» PROBLEM STATEMENT:
Beneath this instruction is a block of data; output from it exactly the lines that run from the one containing "pieceAt χ (layerSlot₂" through the one containing "Finset ℕ)) j V) 1", inclusive.

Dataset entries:
================

import Summits.QuantumFields.BalabanUV.T4Continuum.Spine.NE7cSmoothing

/-!
# T⁴ programme, spine node NE7c (U5b) — ROAD P3 «SMOOTHING», NON-VACUITY OF END-W ON A CONCRETE GAUGE-FIELD FAMILY

Cell `pub-balaban`, row NE7c co-owner #3 (unit `b2b-balaban-t4-ne7c-p3`), skeleton `HOME/t4/skeletons/NE7c-t4-ne7c-p3.md` offer
(x4) ∕ referee checklist (g).  A TOY — NOT Bałaban's terms, no print involved: on the concrete four-torus family
`T4WindowLevelShift.Sanity.F13` (`L = 13`, `m = 1`) with structure group `SU(2)`, ONE older history per cutoff (`ι₀ = Unit`),
window depth `N_W = 0`, ONE declared young letter of age `0` per history (so the η-LAYER `T4PatternLayer.layerT₂` has the TWO
terms `((), ∅)` (small polarity) and `((), {0})` (large polarity) per cutoff), the piecewise-linear profile of width `1/2`
(`T4LipschitzLedger.Sanity.χ`, Lipschitz constant `2`), threshold `1`, older weights `≡ 1`, and CONSTANT window functionals:
run A tests `3/4` (inside the transition layer), run B tests `3/4 + (1/2)^K/8`.  THEN every binder of END-W
(`NE7cSmoothing.shellWeightBound_patterned`) is inhabited on the product Haar spaces `fieldMeasure (F13.P K) 0 (SU 2)` and the
END FIRES (`toy_shellWeightBound`): the literal `T4IndicatorShell.ShellWeightBound` for the layered families with band weight
`K ↦ Σ_{a<1} 1 · lipWeight Lχ 2 ρ a K = (1/2)^K / 2` (`toy_bandWeight`; `ρ_j = (1/2)^j/8` summable), with sibling suppression
`2` DISCHARGED by the flip involution — and the model is NON-DEGENERATE: the two runs DIFFER at every cutoff and run A's realized
shell part of the small-polarity term is `(1/2)^K/4 > 0` (`toy_shellW`, `toy_shellW_pos`), computed THROUGH the old-transport
density (`T4FinestToWindow.integral_oldDensity`: the performed old steps have total mass one).  PURPOSE: END-W's binder set is
JOINTLY SATISFIABLE by non-trivial data ON THE CELL'S OWN GAUGE-FIELD SPACES (pv07's `T4LipschitzLedger` §5 toy is the
Dirac-point analogue for the abstract ledger).  Nothing here is an estimate; nothing of Bałaban's is asserted; no definition is
introduced (the toy data are written as literal lambda terms).  [folklore] bookkeeping; NOT summit progress; spine 0/9 unchanged;
rung (B)+1 ≠ infinite volume ∕ mass gap ∕ Clay.
-/

noncomputable section

open MeasureTheory Finset Filter Topology
open scoped NNReal ENNReal

namespace Summit.QuantumFields.BalabanUV.T4Continuum.NE7cSmoothing.Toy

open Literature.MathematicalPhysics.QuantumFieldTheory.Balaban1983to89
open T4Continuum T4LevelShift T4AveragingDisintegration T4WindowLevelShift T4LipschitzLedger T4FiniteEpsInhabited
  BlockAveraging ExpMeanLog T4FinestToWindow T4AgeZeroLayer T4PatternLayer
open T4IndicatorShell T4LipschitzCutoff
open T4WindowLevelShift.Sanity (F13)
open T4LipschitzLedger.Sanity (χ κ Lχ profiles ρ summable_ρ half_pow_pos half_pow_le_one profile_A profile_B)

/-- the (F∞) width is nonnegative. [folklore] -/
theorem ρ_nonneg (j : ℕ) : 0 ≤ ρ j := by
  simp only [ρ]; positivity

/-- **END-W FIRES ON THE TOY LAYER over `F13`, `SU(2)`.**  Data (literal terms): older histories `T₀ K = {()}`, window depth
`0`, one declared letter per history in slot `⟨0, 0⟩`, `N₀ = 0`, `n ≡ 1`, threshold `1`, fixed polarity irrelevant (`small`),
window functionals `vA ≡ 3/4`, `vB ≡ 3/4 + (1/2)^K/8`, older weights `RA ≡ RB ≡ 1`. [folklore] -/
theorem toy_shellWeightBound :
    ShellWeightBound 1 (layerT₂ (fun _ : ℕ => ({()} : Finset Unit)) (fun _ _ => 1))
      (layerX₂ (N := 2) F13 χ (fun _ : Unit => 0) (fun _ _ => 1) (fun _ _ => 1) (fun _ _ _ => (⟨0, 0⟩ : Σ _ : ℕ, ℕ))
        (fun _ _ _ => Pol.small) (fun _ _ _ => (1 : ℝ)) (fun _ _ _ _ => (3 / 4 : ℝ)) (fun K => K)
        (fun _ _ _ _ => (1 : ℝ)))
      (layerX₂ (N := 2) F13 χ (fun _ : Unit => 0) (fun _ _ => 1) (fun _ _ => 1) (fun _ _ _ => (⟨0, 0⟩ : Σ _ : ℕ, ℕ))
        (fun _ _ _ => Pol.small) (fun _ _ _ => (1 : ℝ)) (fun K _ _ _ => (3 / 4 : ℝ) + (1 / 2 : ℝ) ^ K / 8) (fun K => K + 1)
        (fun _ _ _ _ => (1 : ℝ)))
      (shellW χ (fun _ _ => fieldMeasure (F13.P 0) 0 (SU 2)) (layerM₂ (fun _ _ => 1))
        (layerSlot₂ (fun _ _ _ => (⟨0, 0⟩ : Σ _ : ℕ, ℕ))) (layerPol₂ (fun _ _ => 1) (fun _ _ _ => Pol.small))
        (layerThr (fun _ _ _ => (1 : ℝ))) (layerVar₂ (Ωw := fun _ : Unit => GaugeField (F13.P 0) 0 (SU 2)) (fun _ _ _ _ => (3 / 4 : ℝ)))
        (layerVar₂ (Ωw := fun _ : Unit => GaugeField (F13.P 0) 0 (SU 2)) (fun K _ _ _ => (3 / 4 : ℝ) + (1 / 2 : ℝ) ^ K / 8))
        (fun K t τ V => (oldDensity F13 (expMeanLogSU : LoopAverage (SU 2)) K 0
          (layerRem (fun (K' : ℕ) (_ : ℝ) (_ : Unit) (_ : GaugeField (F13.P K') 0 (SU 2)) => (1 : ℝ)) K t τ) V : ℝ)))
      (shellW χ (fun _ _ => fieldMeasure (F13.P 0) 0 (SU 2)) (layerM₂ (fun _ _ => 1))
        (layerSlot₂ (fun _ _ _ => (⟨0, 0⟩ : Σ _ : ℕ, ℕ))) (layerPol₂ (fun _ _ => 1) (fun _ _ _ => Pol.small))
        (layerThr (fun _ _ _ => (1 : ℝ))) (layerVar₂ (Ωw := fun _ : Unit => GaugeField (F13.P 0) 0 (SU 2)) (fun K _ _ _ => (3 / 4 : ℝ) + (1 / 2 : ℝ) ^ K / 8))
        (layerVar₂ (Ωw := fun _ : Unit => GaugeField (F13.P 0) 0 (SU 2)) (fun _ _ _ _ => (3 / 4 : ℝ)))
        (fun K t τ V => (oldDensity F13 (expMeanLogSU : LoopAverage (SU 2)) (K + 1) 0
          (layerRem (fun (K' : ℕ) (_ : ℝ) (_ : Unit) (_ : GaugeField (F13.P (K' + 1)) 0 (SU 2)) => (1 : ℝ)) K t τ) V : ℝ)))
      (fun K => ∑ a ∈ range (0 + 1), (((fun _ : ℕ => (1 : ℕ)) a : ℕ) : ℝ) * lipWeight Lχ (fun _ => 2) ρ a K) := by
  refine shellWeightBound_patterned (N := 2) F13 (T₀ := fun _ : ℕ => ({()} : Finset Unit)) (ρ := ρ) profiles
    (N₀ := 0) (n := fun _ => 1) (NW₀ := fun _ : Unit => 0) ?_ (m₀ := fun _ _ => 1)
    (slot₀ := fun _ _ _ => (⟨0, 0⟩ : Σ _ : ℕ, ℕ)) ?_ ?_ ?_ (fpol := fun _ _ _ => Pol.small) (θ₀ := fun _ _ _ => (1 : ℝ)) ?_
    (vA := fun _ _ _ _ => (3 / 4 : ℝ)) (vB := fun K _ _ _ => (3 / 4 : ℝ) + (1 / 2 : ℝ) ^ K / 8) ?_ ?_
    (RA := fun _ _ _ _ => (1 : ℝ)) (RB := fun _ _ _ _ => (1 : ℝ)) ?_ ?_ ?_ ?_ ρ_nonneg summable_ρ
  · -- window depth ≤ K
    intro K τ _; exact Nat.zero_le K
  · -- slots in the window of ages ≤ 0 with < 1 copies
    intro K τ _ i _; simp [Finset.mem_sigma]
  · -- age ≤ K
    intro K τ _ i _; exact Nat.zero_le K
  · -- one factor per slot
    intro K τ _ j hj j' hj' _
    have h1 : j < 1 := hj
    have h2 : j' < 1 := hj'
    omega
  · -- positive thresholds
    intro K τ _ i _; norm_num
  · -- measurable window functionals (constants)
    intro K τ _ i _; exact ⟨measurable_const, measurable_const⟩
  · -- the two-run closeness with width ρ (K − 0) · 1
    intro K τ _ i _
    refine ae_of_all _ fun V => ?_
    simp only [Nat.sub_zero, mul_one, ρ]
    rw [show (3 / 4 : ℝ) - (3 / 4 + (1 / 2 : ℝ) ^ K / 8) = -((1 / 2 : ℝ) ^ K / 8) by ring, abs_neg,
      abs_of_nonneg (by positivity)]
  · intro K t _ τ _; exact ae_of_all _ fun _ => zero_le_one
  · intro K t _ τ _; exact integrable_const _
  · intro K t _ τ _; exact ae_of_all _ fun _ => zero_le_one
  · intro K t _ τ _; exact integrable_const _

/-- THE BAND WEIGHT of the toy is `(1/2)^K / 2` (`= Lχ·2·ρ_K = 2·2·(1/2)^K/8`): `< 1` at every `K`, summable. [folklore] -/
theorem toy_bandWeight (K : ℕ) :
    ∑ a ∈ range (0 + 1), (((fun _ : ℕ => (1 : ℕ)) a : ℕ) : ℝ) * lipWeight Lχ (fun _ => 2) ρ a K = (1 / 2 : ℝ) ^ K / 2 := by
  simp only [zero_add, sum_range_one, lipWeight, Nat.zero_le, if_true, Lχ, ρ, Nat.sub_zero]
  ring

/-- NON-DEGENERACY: run A's realized shell part of the small-polarity term `((), ∅)` is `(1/2)^K / 4` at EVERY cutoff —
computed through the old-transport density of the constant older weight (total mass one, `integral_oldDensity`). [folklore] -/
theorem toy_shellW (K : ℕ) (t : ℝ) :
    shellW χ (fun _ _ => fieldMeasure (F13.P 0) 0 (SU 2)) (layerM₂ (fun _ _ => 1))
        (layerSlot₂ (fun _ _ _ => (⟨0, 0⟩ : Σ _ : ℕ, ℕ))) (layerPol₂ (fun _ _ => 1) (fun _ _ _ => Pol.small))
        (layerThr (fun _ _ _ => (1 : ℝ))) (layerVar₂ (Ωw := fun _ : Unit => GaugeField (F13.P 0) 0 (SU 2)) (fun _ _ _ _ => (3 / 4 : ℝ)))
        (layerVar₂ (Ωw := fun _ : Unit => GaugeField (F13.P 0) 0 (SU 2)) (fun K _ _ _ => (3 / 4 : ℝ) + (1 / 2 : ℝ) ^ K / 8))
        (fun K t τ V => (oldDensity F13 (expMeanLogSU : LoopAverage (SU 2)) K 0
          (layerRem (fun (K' : ℕ) (_ : ℝ) (_ : Unit) (_ : GaugeField (F13.P K') 0 (SU 2)) => (1 : ℝ)) K t τ) V : ℝ)) K t ((), ∅) = (1 / 2 : ℝ) ^ K / 4 := by
  have hx0 := half_pow_pos K
  have hx1 := half_pow_le_one K
  -- the min-piece of the single factor is the constant (1/2) − ((1/2) − x/4) = x/4
  have hpiece : ∀ V : GaugeField (F13.P 0) 0 (SU 2),
      pieceAt χ (layerSlot₂ (fun _ _ _ => (⟨0, 0⟩ : Σ _ : ℕ, ℕ)) K ((), ∅))
        (layerPol₂ (fun _ _ => 1) (fun _ _ _ => Pol.small) K ((), ∅)) (layerThr (fun _ _ _ => (1 : ℝ)) K ((), ∅))
        (fun j => layerVar₂ (Ωw := fun _ : Unit => GaugeField (F13.P 0) 0 (SU 2)) (fun _ _ _ _ => (3 / 4 : ℝ)) K ((), (∅ : Finset ℕ)) j V)
        (fun j => layerVar₂ (Ωw := fun _ : Unit => GaugeField (F13.P 0) 0 (SU 2)) (fun K _ _ _ => (3 / 4 : ℝ) + (1 / 2 : ℝ) ^ K / 8) K ((), (∅ : Finset ℕ)) j V) 1 0 =
        (1 / 2 : ℝ) ^ K / 4 := by
    intro V
    have hpol : layerPol₂ (ι₀ := Unit) (fun _ _ => 1) (fun _ _ _ => Pol.small) K ((), ∅) 0 = Pol.small := by
      simp [layerPol₂, patPol]
    simp only [pieceAt, minPiece, range_zero, prod_empty, one_mul, Finset.Ico_self, mul_one, facAt, hpol,
      Pol.fac_small, χ]
    rw [profile_A, profile_B K, min_eq_right (by linarith)]
    ring
  simp only [shellW, layerM₂, sum_range_one]
  simp_rw [hpiece]
  rw [integral_const_mul]
  have hmass : ∫ V, (oldDensity F13 (expMeanLogSU : LoopAverage (SU 2)) K 0
      (layerRem (fun (K' : ℕ) (_ : ℝ) (_ : Unit) (_ : GaugeField (F13.P K') 0 (SU 2)) => (1 : ℝ)) K t ((), (∅ : Finset ℕ))) V : ℝ)
      ∂fieldMeasure (F13.P 0) 0 (SU 2) = 1 := by
    rw [integral_oldDensity F13 (Nat.zero_le K) (integrable_const _) (ae_of_all _ fun _ => zero_le_one)]
    simp
  rw [hmass, mul_one]

/-- … hence POSITIVE at every cutoff: the shell parts END-W bounds are not identically zero. [folklore] -/
theorem toy_shellW_pos (K : ℕ) (t : ℝ) :
    0 < shellW χ (fun _ _ => fieldMeasure (F13.P 0) 0 (SU 2)) (layerM₂ (fun _ _ => 1))
        (layerSlot₂ (fun _ _ _ => (⟨0, 0⟩ : Σ _ : ℕ, ℕ))) (layerPol₂ (fun _ _ => 1) (fun _ _ _ => Pol.small))
        (layerThr (fun _ _ _ => (1 : ℝ))) (layerVar₂ (Ωw := fun _ : Unit => GaugeField (F13.P 0) 0 (SU 2)) (fun _ _ _ _ => (3 / 4 : ℝ)))
        (layerVar₂ (Ωw := fun _ : Unit => GaugeField (F13.P 0) 0 (SU 2)) (fun K _ _ _ => (3 / 4 : ℝ) + (1 / 2 : ℝ) ^ K / 8))
        (fun K t τ V => (oldDensity F13 (expMeanLogSU : LoopAverage (SU 2)) K 0
          (layerRem (fun (K' : ℕ) (_ : ℝ) (_ : Unit) (_ : GaugeField (F13.P K') 0 (SU 2)) => (1 : ℝ)) K t τ) V : ℝ)) K t ((), ∅) := by
  rw [toy_shellW]; exact div_pos (half_pow_pos K) (by norm_num)

/-- THE TWO RUNS DIFFER: run A's small-polarity term weighs `1/2`, run B's `1/2 − (1/2)^K/4` (constant integrands against
probability measures). [folklore] -/
theorem toy_weights (K : ℕ) (t : ℝ) :
    layerX₂ (N := 2) F13 χ (fun _ : Unit => 0) (fun _ _ => 1) (fun _ _ => 1) (fun _ _ _ => (⟨0, 0⟩ : Σ _ : ℕ, ℕ))
        (fun _ _ _ => Pol.small) (fun _ _ _ => (1 : ℝ)) (fun _ _ _ _ => (3 / 4 : ℝ)) (fun K => K)
        (fun _ _ _ _ => (1 : ℝ)) K t ((), ∅) = 1 / 2 ∧
      layerX₂ (N := 2) F13 χ (fun _ : Unit => 0) (fun _ _ => 1) (fun _ _ => 1) (fun _ _ _ => (⟨0, 0⟩ : Σ _ : ℕ, ℕ))
        (fun _ _ _ => Pol.small) (fun _ _ _ => (1 : ℝ)) (fun K _ _ _ => (3 / 4 : ℝ) + (1 / 2 : ℝ) ^ K / 8) (fun K => K + 1)
        (fun _ _ _ _ => (1 : ℝ)) K t ((), ∅) = 1 / 2 - (1 / 2 : ℝ) ^ K / 4 := by
  have hpol : layerPol₂ (ι₀ := Unit) (fun _ _ => 1) (fun _ _ _ => Pol.small) K ((), ∅) 0 = Pol.small := by
    simp [layerPol₂, patPol]
  constructor
  · simp only [layerX₂, prod_range_one, facAt, hpol, Pol.fac_small, χ, mul_one]
    rw [profile_A, integral_const]
    simp
  · simp only [layerX₂, prod_range_one, facAt, hpol, Pol.fac_small, χ, mul_one]
    rw [profile_B K, integral_const]
    simp

end Summit.QuantumFields.BalabanUV.T4Continuum.NE7cSmoothing.Toy

end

================

» SOLUTION TO THE EXERCISE:
      pieceAt χ (layerSlot₂ (fun _ _ _ => (⟨0, 0⟩ : Σ _ : ℕ, ℕ)) K ((), ∅))
        (layerPol₂ (fun _ _ => 1) (fun _ _ _ => Pol.small) K ((), ∅)) (layerThr (fun _ _ _ => (1 : ℝ)) K ((), ∅))
        (fun j => layerVar₂ (Ωw := fun _ : Unit => GaugeField (F13.P 0) 0 (SU 2)) (fun _ _ _ _ => (3 / 4 : ℝ)) K ((), (∅ : Finset ℕ)) j V)
        (fun j => layerVar₂ (Ωw := fun _ : Unit => GaugeField (F13.P 0) 0 (SU 2)) (fun K _ _ _ => (3 / 4 : ℝ) + (1 / 2 : ℝ) ^ K / 8) K ((), (∅ : Finset ℕ)) j V) 1 0 =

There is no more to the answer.